Senza dubbio, ancora una volta, tante vittime innocenti, così come sempre accade attraverso un atto terroristico indiscriminato, nello stesso tempo tanti innocenti hanno avuto le carni lacerate che neanche il passare del tempo riuscirà a sanare.
Nello scenario politico internazionale c’è ancora da chiedersi a chi giova e a chi nuoce tanta barbarie.
Per esperienza si può affermare che gli Stati occidentali, i servizi segreti di questi, così come le strutture politico-istituzionali sono aduse a questo tipo di strategia macellaia. L’Italia ne è stata un terreno di coltura e le trame accavallatosi negli anni ‘70 ed ‘80 del XX secolo, con un’essenza più democristiana, golpista ed atlantista che ‘nera’, ne rimangono una traccia indelebile.
Lo stesso congresso degli USA qualche mese fa ha lanciato critiche molto pesanti a CIA ed FBI per gli avvenimenti dell’11 settembre 2001; una vasta, documentata ed attendibile bibliografia già ne aveva mostrato e criticato i contorni poco chiari ed enigmatici: addirittura, c’è chi ha voluto dimostrare che nessun aereo, tra quelli dirottati quel giorno, s’è mai schiantato contro il Pentagono. Per giungere alla assoluta infondatezza delle prove montate contro l’Irak di Saddam Hussein in tema di armamenti di distruzione di massa, con l’ausilio delle bugie degli ‘007’ italiani su un presunto traffico di uranio proveniente dal Niger. Ma paradossalmente l’Iraq è stato attaccato, devastato e gli Stati Uniti insieme alla sue multinazionali petrolifere ed energetiche, ammanagliate direttamente con esponenti dell’esecutivo Bush, incamerano enormi guadagni dall’uso e dalla commercializzazione del greggio iracheno, mentre quel popolo stenta nel mezzo di un’enorme miseria, prostrato quotidianamente da una prassi assassina e d’uno spargimento di sangue senza precedenti nella storia dell’uomo.

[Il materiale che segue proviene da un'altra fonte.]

-- Mathlib idiom: the commutator Lie ring on matrices, to mention `(archGroupGL n K).lie`
attribute [local instance 100] LieRing.ofAssociativeRing

namespace Summit.Langlands.Langlands.Theorems.GapPairTranslate

open CornerPairTranslate

/-! ### The corner of a diagonal matrix and of a torus point, at general corank -/

section Algebra

variable {m n : ℕ} {K : Type} [Field K] [NumberField K]

/-- **`diag(diag(d), 1_{n-m}) = diag((d, 1, …, 1))`**: the corner embedding of a diagonal matrix is the
diagonal matrix with entries padded by `1` (`cornerExtend h d 1`). [folklore] -/
theorem glCorner_glDiagonal {R : Type*} [CommRing R] (h : m ≤ n) (d : Fin m → Rˣ) :
    glCorner R h (glDiagonal m R d) = glDiagonal n R (cornerExtend h d 1) := by
  refine Units.ext ?_
  rw [coe_glCorner, coe_glDiagonal, coe_glDiagonal, ← Matrix.diagonal_one, Matrix.fromBlocks_diagonal,
    Matrix.reindex_apply, Matrix.submatrix_diagonal_equiv]
  congr 1
  funext i
  obtain ⟨z, rfl⟩ := (finBlockEquiv h).surjective i
  rcases z with a | b <;> simp

/-- **The corner of a torus point**: `diag(diag(a) k, 1_{n-m}) = diag((a, 1)) · diag(k, 1_{n-m})`.
[folklore] -/
theorem glCorner_torusPoint (h : m ≤ n) (a : Fin m → ideleGroup K) (k : ↥(maximalCompactAdelic m K)) :
    glCorner (AdeleRing (𝓞 K) K) h (torusPoint m K (a, k)) =
      glDiagonal n (AdeleRing (𝓞 K) K) (cornerExtend h a 1) *
        glCorner (AdeleRing (𝓞 K) K) h
          (show GL (Fin m) (AdeleRing (𝓞 K) K) from (k : (AdelicGroupData.gl m K).Adelic)) := by
  rw [torusPoint, map_mul, glCorner_glDiagonal]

In riferimento alla cruenta battaglia che si svolge in Palestina, molto esplicite sono le parole dell’ex agente della Cia Robert Baer il quale ha inteso affermare che la parola è passata agli ordigni ad iniziare dal 1994, quando “l’ebreo ultraortodosso Baruch Goldstein uccise 29 musulmani che pregavano in una moschea”; [vedi l’intervista pubblicata su “Il Venerdì” di “Repubblica” del 22/07/2005, p.41].In un libro pubblicato un paio di anni addietro - che porta i segni della censura dell’agenzia spionistica statunitense - lo stesso Baer aveva tracciato gli oscuri e misteriosi intrecci che legano Usa ed Arabia Saudita, il tutto in nome del petrolio.
Adesso Londra. Dopo il cuore della finanza internazionale a due passi da Wall Street e dal ‘Rockefeller Centre’ è stato il cuore della ‘City’ - ulteriore centro di dominio dell’Alta Finanza internazionale - ad essere colpito. Di converso, l’ulteriore giro di vite compiuto dall’Occidente demo-plutocratico e sionista sta nuocendo essenzialmente alle masse islamico-mussulmane, all’Islâm nella sua generalità ed al mondo arabo. Esattamente proprio come è avvenuto in precedenza, quando a giovarne è stato unicamente l’espansionismo egemonico statunitense che ha piantato le proprie tende ed i propri consigli di amministrazione nel centro dell’Eurasia, incuneandosi a ridosso del nemico unico dichiarato, la Repubblica Islamica dell’Iran, e dei potenziali avversari di domani: la Cina e ciò che rimane della Russia.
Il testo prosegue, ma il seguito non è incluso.